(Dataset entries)
"""
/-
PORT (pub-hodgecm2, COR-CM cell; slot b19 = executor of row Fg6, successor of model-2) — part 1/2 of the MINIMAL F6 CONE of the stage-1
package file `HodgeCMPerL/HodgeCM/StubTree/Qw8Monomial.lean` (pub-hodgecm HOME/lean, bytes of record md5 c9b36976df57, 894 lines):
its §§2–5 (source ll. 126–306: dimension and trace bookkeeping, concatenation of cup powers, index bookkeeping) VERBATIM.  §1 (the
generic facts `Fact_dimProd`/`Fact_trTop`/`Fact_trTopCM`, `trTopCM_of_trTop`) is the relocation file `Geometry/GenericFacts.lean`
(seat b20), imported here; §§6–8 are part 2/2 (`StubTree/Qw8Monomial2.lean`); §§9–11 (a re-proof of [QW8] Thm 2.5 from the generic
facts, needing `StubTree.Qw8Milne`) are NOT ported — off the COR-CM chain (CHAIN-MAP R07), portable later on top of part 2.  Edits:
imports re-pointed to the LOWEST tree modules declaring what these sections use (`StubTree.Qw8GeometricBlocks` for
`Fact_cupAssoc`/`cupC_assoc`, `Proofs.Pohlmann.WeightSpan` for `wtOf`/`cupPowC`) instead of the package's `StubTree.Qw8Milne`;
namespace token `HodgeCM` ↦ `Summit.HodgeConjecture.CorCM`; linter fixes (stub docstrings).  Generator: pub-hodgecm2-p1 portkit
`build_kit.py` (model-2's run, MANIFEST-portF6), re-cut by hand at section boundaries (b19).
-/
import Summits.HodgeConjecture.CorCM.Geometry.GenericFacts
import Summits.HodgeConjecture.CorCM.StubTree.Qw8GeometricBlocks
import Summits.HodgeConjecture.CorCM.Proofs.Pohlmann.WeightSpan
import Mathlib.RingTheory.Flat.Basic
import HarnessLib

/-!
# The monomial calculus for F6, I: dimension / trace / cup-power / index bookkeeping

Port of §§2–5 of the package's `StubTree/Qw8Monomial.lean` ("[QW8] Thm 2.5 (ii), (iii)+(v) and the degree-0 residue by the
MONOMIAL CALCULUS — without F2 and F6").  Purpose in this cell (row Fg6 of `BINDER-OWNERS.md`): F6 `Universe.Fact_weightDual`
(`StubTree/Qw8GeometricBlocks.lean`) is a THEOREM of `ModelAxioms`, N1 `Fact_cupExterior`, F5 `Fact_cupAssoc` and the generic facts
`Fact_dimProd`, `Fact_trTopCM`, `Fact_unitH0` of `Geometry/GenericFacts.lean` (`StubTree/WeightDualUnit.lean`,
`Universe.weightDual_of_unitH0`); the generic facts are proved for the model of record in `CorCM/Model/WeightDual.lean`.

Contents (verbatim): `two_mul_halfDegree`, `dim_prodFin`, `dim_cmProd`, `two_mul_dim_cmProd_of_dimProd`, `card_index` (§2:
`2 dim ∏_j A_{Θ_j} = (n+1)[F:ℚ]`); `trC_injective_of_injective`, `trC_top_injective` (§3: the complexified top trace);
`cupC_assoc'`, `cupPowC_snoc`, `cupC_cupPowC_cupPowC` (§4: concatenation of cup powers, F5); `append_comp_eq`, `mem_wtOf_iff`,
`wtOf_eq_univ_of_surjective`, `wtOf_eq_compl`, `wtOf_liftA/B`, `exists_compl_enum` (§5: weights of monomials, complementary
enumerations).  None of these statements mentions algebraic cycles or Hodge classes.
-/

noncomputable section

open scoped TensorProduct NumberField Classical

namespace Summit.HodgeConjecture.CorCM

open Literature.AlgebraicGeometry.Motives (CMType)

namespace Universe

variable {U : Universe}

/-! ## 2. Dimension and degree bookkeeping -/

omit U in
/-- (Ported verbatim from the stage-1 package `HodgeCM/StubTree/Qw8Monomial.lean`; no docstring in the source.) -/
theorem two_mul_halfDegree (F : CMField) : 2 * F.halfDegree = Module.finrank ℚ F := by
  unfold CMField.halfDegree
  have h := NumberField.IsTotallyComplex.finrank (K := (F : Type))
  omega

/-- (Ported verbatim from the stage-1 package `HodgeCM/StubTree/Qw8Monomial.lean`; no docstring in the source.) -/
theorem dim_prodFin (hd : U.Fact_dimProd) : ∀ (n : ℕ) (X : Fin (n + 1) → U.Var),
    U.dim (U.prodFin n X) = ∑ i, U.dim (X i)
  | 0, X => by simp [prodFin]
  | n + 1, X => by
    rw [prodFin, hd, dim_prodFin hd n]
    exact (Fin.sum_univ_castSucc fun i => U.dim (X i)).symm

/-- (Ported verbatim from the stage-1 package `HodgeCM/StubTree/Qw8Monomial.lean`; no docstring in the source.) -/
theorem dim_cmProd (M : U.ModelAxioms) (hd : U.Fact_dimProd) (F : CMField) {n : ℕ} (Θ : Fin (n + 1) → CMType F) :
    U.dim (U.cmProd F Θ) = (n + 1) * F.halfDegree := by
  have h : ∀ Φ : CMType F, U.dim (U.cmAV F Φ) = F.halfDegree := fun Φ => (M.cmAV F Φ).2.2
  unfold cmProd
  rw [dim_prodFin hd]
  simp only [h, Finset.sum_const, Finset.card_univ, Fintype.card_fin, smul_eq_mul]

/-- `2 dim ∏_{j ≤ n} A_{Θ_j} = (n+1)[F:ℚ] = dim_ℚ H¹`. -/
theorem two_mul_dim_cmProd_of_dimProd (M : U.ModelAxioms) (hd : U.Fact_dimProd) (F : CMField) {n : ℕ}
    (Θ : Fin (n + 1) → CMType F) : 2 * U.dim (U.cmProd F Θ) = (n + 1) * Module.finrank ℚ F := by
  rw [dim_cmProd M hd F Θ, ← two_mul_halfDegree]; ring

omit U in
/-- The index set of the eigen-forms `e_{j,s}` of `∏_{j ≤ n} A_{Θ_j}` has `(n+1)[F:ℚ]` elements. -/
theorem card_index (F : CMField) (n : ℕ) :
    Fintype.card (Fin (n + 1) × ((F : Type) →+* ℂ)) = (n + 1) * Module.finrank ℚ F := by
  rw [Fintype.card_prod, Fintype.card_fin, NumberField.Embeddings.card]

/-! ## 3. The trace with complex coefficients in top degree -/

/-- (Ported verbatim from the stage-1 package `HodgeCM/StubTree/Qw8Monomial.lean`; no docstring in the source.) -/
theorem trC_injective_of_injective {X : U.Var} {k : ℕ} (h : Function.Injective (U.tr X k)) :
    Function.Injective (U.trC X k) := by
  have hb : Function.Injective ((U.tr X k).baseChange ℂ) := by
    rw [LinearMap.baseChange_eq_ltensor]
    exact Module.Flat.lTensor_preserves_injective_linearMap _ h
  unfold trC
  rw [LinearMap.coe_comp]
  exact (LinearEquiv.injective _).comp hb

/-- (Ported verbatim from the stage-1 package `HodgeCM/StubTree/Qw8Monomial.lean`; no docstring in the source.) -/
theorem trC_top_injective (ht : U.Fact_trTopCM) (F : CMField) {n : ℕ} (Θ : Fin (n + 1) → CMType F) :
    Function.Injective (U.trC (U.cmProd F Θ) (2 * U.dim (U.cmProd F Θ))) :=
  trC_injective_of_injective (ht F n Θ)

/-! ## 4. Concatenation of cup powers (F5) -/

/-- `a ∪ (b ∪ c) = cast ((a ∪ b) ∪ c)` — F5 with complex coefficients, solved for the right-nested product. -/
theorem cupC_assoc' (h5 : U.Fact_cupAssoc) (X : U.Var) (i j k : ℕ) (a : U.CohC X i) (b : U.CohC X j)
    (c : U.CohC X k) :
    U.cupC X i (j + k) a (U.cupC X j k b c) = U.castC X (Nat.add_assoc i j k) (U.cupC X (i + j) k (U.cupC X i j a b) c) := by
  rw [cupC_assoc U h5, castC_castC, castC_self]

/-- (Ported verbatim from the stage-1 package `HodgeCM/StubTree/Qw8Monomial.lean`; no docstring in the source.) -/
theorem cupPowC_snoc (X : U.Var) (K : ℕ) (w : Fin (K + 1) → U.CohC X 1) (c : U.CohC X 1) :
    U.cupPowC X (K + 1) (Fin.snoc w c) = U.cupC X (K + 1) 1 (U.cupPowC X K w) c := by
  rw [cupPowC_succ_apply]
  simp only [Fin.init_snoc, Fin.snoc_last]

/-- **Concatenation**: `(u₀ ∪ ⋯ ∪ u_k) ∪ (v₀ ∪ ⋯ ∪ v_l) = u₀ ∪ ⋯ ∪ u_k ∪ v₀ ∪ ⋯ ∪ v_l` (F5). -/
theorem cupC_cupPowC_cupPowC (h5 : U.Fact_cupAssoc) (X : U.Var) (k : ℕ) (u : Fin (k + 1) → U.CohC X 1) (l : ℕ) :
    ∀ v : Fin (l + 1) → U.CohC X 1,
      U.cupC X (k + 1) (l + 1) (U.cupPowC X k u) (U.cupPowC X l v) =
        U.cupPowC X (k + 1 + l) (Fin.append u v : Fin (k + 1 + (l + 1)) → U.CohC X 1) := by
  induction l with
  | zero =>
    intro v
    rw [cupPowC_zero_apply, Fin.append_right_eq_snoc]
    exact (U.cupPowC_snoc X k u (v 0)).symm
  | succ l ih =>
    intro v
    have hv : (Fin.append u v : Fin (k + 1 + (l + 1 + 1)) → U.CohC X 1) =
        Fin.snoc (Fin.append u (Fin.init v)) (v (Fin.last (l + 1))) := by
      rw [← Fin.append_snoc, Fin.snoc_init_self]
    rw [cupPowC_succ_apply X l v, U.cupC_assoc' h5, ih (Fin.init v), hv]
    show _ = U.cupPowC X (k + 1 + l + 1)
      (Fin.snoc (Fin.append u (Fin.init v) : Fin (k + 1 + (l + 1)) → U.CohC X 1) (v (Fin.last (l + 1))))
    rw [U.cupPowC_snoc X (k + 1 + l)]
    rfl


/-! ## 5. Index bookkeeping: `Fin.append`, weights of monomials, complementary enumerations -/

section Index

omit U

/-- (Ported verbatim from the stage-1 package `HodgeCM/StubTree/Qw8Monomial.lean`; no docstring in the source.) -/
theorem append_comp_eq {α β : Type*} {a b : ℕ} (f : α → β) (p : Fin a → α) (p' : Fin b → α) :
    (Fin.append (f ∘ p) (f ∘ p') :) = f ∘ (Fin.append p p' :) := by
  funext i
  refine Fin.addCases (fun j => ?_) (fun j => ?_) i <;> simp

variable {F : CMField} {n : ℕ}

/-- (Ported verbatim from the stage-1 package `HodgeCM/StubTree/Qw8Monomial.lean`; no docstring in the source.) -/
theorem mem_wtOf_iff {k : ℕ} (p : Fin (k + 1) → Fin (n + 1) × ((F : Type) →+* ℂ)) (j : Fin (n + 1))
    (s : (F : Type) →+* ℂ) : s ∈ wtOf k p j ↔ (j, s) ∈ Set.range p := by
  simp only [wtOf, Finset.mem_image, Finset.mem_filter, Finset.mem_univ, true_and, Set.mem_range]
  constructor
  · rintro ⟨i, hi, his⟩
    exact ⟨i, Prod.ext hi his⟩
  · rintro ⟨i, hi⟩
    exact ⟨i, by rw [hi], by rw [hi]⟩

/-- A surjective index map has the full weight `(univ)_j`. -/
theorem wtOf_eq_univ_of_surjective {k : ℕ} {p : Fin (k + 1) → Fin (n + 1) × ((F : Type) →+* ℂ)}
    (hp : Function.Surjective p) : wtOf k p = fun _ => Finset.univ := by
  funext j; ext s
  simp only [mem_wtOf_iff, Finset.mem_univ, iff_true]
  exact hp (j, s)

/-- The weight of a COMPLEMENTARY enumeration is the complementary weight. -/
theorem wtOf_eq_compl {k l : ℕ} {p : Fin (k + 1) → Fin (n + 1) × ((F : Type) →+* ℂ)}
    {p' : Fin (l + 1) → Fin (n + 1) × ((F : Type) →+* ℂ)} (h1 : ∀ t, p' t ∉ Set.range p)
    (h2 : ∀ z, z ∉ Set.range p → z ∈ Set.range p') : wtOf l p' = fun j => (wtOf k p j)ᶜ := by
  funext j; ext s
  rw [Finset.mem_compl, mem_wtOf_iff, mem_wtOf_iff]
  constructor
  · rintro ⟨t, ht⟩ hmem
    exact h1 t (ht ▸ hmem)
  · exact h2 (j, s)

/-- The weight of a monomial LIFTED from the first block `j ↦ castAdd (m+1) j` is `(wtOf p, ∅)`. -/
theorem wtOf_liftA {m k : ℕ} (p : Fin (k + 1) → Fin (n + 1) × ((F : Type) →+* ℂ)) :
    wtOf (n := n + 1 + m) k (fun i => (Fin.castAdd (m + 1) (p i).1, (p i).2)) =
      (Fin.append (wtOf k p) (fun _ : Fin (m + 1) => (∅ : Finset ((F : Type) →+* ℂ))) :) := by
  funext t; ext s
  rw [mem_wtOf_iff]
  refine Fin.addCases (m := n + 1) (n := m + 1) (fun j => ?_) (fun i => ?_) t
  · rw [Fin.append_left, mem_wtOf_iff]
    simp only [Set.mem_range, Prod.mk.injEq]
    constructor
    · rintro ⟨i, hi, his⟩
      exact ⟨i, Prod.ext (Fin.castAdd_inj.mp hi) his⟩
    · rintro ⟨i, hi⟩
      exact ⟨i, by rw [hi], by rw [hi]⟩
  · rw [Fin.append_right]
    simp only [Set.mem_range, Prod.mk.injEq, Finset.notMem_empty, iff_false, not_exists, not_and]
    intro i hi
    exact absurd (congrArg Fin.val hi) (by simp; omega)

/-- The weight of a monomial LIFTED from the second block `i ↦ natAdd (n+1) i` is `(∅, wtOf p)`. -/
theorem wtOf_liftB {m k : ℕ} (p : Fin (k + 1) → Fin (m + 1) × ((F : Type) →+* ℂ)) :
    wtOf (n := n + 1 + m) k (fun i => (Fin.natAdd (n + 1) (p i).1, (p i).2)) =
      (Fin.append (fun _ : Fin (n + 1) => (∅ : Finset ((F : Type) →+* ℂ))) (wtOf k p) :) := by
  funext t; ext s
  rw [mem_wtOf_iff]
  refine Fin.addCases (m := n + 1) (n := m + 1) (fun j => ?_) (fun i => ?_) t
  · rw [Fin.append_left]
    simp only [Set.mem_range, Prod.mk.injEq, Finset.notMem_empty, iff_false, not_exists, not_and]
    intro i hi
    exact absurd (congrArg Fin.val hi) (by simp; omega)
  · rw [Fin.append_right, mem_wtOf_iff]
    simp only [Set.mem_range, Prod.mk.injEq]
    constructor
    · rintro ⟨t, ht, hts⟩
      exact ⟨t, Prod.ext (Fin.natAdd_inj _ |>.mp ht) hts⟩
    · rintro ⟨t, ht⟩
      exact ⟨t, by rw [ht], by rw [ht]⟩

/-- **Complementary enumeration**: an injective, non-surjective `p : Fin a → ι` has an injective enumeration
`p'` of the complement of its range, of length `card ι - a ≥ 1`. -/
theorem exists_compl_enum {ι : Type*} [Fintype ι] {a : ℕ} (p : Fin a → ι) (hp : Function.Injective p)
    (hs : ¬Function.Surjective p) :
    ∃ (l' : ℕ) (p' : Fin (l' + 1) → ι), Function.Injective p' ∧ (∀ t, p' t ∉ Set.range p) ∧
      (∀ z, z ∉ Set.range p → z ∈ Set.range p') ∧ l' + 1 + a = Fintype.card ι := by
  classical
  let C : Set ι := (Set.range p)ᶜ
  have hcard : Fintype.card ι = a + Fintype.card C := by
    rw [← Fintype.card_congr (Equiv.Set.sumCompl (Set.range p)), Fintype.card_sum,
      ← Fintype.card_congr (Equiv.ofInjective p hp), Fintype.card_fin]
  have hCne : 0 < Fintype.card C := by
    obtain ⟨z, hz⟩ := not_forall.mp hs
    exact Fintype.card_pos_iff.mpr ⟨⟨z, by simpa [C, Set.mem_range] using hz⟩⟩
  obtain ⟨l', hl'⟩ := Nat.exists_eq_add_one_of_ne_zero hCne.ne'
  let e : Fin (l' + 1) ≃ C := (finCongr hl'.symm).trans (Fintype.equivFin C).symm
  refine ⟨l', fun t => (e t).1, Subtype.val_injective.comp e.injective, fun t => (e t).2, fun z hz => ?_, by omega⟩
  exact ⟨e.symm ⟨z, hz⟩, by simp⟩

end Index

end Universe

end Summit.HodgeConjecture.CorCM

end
"""
EXERCISE GOAL
Where does "Summits" occur in the data? Copy each line that has it.

RESPONSE FOR THIS EXERCISE
import Summits.HodgeConjecture.CorCM.Geometry.GenericFacts
import Summits.HodgeConjecture.CorCM.StubTree.Qw8GeometricBlocks
import Summits.HodgeConjecture.CorCM.Proofs.Pohlmann.WeightSpan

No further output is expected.